In the entries below, find the line with "set_option maxRecDepth 16000 in" and the line with "set of translates". Reproduce those two lines and every line between them exactly, and nothing more.

Stored data entries:
========

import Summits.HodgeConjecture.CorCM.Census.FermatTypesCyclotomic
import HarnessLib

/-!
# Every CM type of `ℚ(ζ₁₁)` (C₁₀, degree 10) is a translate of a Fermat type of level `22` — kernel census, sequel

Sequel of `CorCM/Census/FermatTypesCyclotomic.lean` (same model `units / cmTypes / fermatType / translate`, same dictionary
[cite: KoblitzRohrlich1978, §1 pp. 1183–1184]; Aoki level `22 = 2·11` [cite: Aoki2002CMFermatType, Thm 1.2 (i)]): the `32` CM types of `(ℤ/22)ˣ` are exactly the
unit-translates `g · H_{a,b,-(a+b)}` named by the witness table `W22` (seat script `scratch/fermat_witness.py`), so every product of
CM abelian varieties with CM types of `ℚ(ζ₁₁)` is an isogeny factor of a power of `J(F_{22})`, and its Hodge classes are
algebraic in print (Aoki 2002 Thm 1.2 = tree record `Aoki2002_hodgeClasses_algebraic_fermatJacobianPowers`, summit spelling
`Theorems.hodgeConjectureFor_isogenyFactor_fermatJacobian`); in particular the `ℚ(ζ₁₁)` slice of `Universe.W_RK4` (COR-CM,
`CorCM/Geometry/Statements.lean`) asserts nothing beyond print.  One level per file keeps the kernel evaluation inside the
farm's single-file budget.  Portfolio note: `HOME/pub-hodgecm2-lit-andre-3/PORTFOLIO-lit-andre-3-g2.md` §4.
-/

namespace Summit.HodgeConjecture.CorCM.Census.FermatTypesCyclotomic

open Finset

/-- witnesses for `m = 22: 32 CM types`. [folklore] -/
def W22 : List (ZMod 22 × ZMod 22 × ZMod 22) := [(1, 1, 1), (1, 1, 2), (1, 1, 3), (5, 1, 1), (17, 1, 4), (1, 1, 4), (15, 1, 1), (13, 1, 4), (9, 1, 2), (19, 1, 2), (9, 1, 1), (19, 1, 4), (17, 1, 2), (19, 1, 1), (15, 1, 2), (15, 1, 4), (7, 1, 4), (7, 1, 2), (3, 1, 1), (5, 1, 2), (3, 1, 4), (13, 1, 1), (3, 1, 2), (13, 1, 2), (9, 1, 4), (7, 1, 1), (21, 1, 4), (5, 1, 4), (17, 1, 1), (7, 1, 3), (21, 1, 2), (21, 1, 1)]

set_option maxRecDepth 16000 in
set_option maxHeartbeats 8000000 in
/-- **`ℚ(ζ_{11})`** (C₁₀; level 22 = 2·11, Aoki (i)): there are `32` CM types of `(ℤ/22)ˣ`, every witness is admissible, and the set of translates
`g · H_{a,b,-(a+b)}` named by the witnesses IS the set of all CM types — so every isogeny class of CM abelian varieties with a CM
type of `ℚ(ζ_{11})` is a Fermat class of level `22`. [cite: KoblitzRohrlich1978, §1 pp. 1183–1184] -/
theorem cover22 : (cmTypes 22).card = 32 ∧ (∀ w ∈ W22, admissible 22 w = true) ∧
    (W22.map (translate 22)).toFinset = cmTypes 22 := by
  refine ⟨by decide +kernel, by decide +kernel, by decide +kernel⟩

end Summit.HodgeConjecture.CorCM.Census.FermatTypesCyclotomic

========

◆ REPLY:
set_option maxRecDepth 16000 in
set_option maxHeartbeats 8000000 in
/-- **`ℚ(ζ_{11})`** (C₁₀; level 22 = 2·11, Aoki (i)): there are `32` CM types of `(ℤ/22)ˣ`, every witness is admissible, and the set of translates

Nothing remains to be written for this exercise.